The pair have been married for 58 years. When they were in school at Greater Johnstown, she used to go watch her future husband play.

Donna Custer, 82, said when growing up she wasn't interested in baseball and neither was anyone in her family. That changed when she met Alvin.

"I started going to all of his games," Donna Custer said.

She recalled going to the former Joseph Johns field to see her husband play.

At first, Donna Custer was bored by the sport, but she said that was because she didn't know how to watch it. After she learned the ins and outs of baseball, it become much more interesting.

She also remembered hopping a bus from Oakhurst, where she grew up, and riding to Point Stadium, now Sargent's Stadium at the Point, to watch her high school sweetheart compete in the AAABA Tournament.

Alvin Custer's natural position was left field, but he said he played a lot of first base in his career, too.

Batting was his favorite part of the sport, though. The Prospect native said he loved the process of learning to see the different pitches and figuring out when to swing.

His performance got him a tryout for the Detroit Tigers after the '57 tournament. Custer said late baseball coach Kenneth Keiper made the appearance happen for him.

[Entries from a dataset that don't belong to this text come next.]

import Summits.RiemannHypothesis.RiemannHypothesis.Theorems.WeilFormatCDataA1FrontData
import HarnessLib

/-!
# Format C kernel rung `A1` (a = 1/1, column-band layout): odd sector: certified column digits, rows 125…149 (kernel certificates)

Window `a = 1/1`; prime powers in the window: 2, 3, 2^2, 5, 7; prime constant A = 2027/1000 (`WeilFormatC.primeCoeff_form_ge_cells_one_v2`); evaluator parameters S = 2^256, Kpi 130, Kser 150, kred 8, Kexp 45, J 120; full table modes < 161; light column table modes < 1027; units 2^-250 (Schur entries), 2^-124 (column digits, width 127), 2^-118 (tail-factor digits, width 121), 2^-64 (reciprocal weights), 2^-40 (tail base); order-J tail J = 4, θ = 1/2048, η = 1/10 | 4/1.
Design row: weil-2 gen6 candidate (HOME INBOX l.2038): EVEN 160/512 MS-tail, ODD 160/1024 MS-tail; sizing lineage PRODUCTION-TABLE v2.1 bb57741022c05245. Generated by rh-explicit-weil-2 gen7 (gen7/gramgen7.py sha16 8036b365e32639e1) from `#eval` of the tree's `Encl` functions; every datum is re-verified by the kernel in the theorem files (`decide +kernel`). Helper data of the rh-explicit Weil-positivity programme (format C, K-CELL-2), RH-free. [cite: Yoshida1992HermitianForms, §5 (5.15)-(5.16) p. 301; §7 pp. 305–312]
K layout (weil-2 gen12): kernel certificates only — this file imports DATA modules and Literature checkers and is independent of every other certificate file of the rung; the propositional assembly lives in `WeilFormatCDataA1Common` / `…CBEvenAsm` / `…CBOddAsm`.
-/

set_option linter.dupNamespace false
set_option maxRecDepth 200000

namespace Summit.RiemannHypothesis.RiemannHypothesis.Theorems.WeilFormatCData.A1CBOdd
open Literature.NumberTheory.LFunctions Literature.NumberTheory.LFunctions.Yoshida1992 Encl Literature.Analysis.ValidatedNumerics.NumericsMP
open Summit.RiemannHypothesis.RiemannHypothesis.Theorems.WeilFormatCData.A1

set_option maxHeartbeats 0 in  -- kernel evaluation of literal data; no search
/-- kernel: column digits of rows `[125, 130)` against the column boxes. -/
theorem tCol125 : checkRect (2 ^ 256) 124 (ρc : ℤ) 127 160 (2 ^ (127 - 1)) (fun i t ↦ sectorColBox true (2 ^ 256) C tab ctab i (160 + t)) XP 125 5 0 160 = true := by
  decide +kernel

set_option maxHeartbeats 0 in  -- kernel evaluation of literal data; no search
/-- kernel: column digits of rows `[130, 135)` against the column boxes. -/
theorem tCol130 : checkRect (2 ^ 256) 124 (ρc : ℤ) 127 160 (2 ^ (127 - 1)) (fun i t ↦ sectorColBox true (2 ^ 256) C tab ctab i (160 + t)) XP 130 5 0 160 = true := by
  decide +kernel

set_option maxHeartbeats 0 in  -- kernel evaluation of literal data; no search
/-- kernel: column digits of rows `[135, 140)` against the column boxes. -/
theorem tCol135 : checkRect (2 ^ 256) 124 (ρc : ℤ) 127 160 (2 ^ (127 - 1)) (fun i t ↦ sectorColBox true (2 ^ 256) C tab ctab i (160 + t)) XP 135 5 0 160 = true := by
  decide +kernel

set_option maxHeartbeats 0 in  -- kernel evaluation of literal data; no search
/-- kernel: column digits of rows `[140, 145)` against the column boxes. -/
theorem tCol140 : checkRect (2 ^ 256) 124 (ρc : ℤ) 127 160 (2 ^ (127 - 1)) (fun i t ↦ sectorColBox true (2 ^ 256) C tab ctab i (160 + t)) XP 140 5 0 160 = true := by
  decide +kernel

set_option maxHeartbeats 0 in  -- kernel evaluation of literal data; no search
/-- kernel: column digits of rows `[145, 150)` against the column boxes. -/
theorem tCol145 : checkRect (2 ^ 256) 124 (ρc : ℤ) 127 160 (2 ^ (127 - 1)) (fun i t ↦ sectorColBox true (2 ^ 256) C tab ctab i (160 + t)) XP 145 5 0 160 = true := by
  decide +kernel

end Summit.RiemannHypothesis.RiemannHypothesis.Theorems.WeilFormatCData.A1CBOdd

"I learned more about baseball when I was down there for a couple months than I had learned playing ball," Custer said. "They knew their stuff."

But his major league dreams weren't meant to be. Custer said with a laugh that he just wasn't good enough.

That didn't tarnish his love for baseball. He kept playing and soon after competed on a fast-pitch softball team for Leon's Bar, in McKeesport, that took him to Ohio, Florida and elsewhere to play.

Donna Custer said she often took their eldest son, Ken, born in 1966, to her husband's games.

Like many players, Alvin Custer eventually moved into a coaching role. That was around 1973. He said he did that because of his passion for baseball and because it was a way to stay involved with the game.

At that time, he began leading sons Ken and Kevin's Little League team for St. Therese's Church in the West End — eventually to a championship in 1976.

Later he would head the Richland Mall ballplayers in the AAABA tournament for a few years and passed on his love for the sport to his children — giving his eldest the opportunity to be a batboy and ballboy that spawned a 41-year career for Ken Custer as an official scorekeeper for AAABA.

That appreciation for the nation's pastime was passed from Alvin Custer's children to his granddaughters — Ken's children — all three of whom played softball and served as AAABA ambassadors.

Donna Custer said they are a baseball-centered family and added that she and her husband are extremely proud of their children's and grandchildren's interest and accomplishments in the sport.

Her husband agreed.

Alvin Custer said he couldn't quite put into words why he loves baseball, but he thought it was wonderful that he was able to pass it on to his family.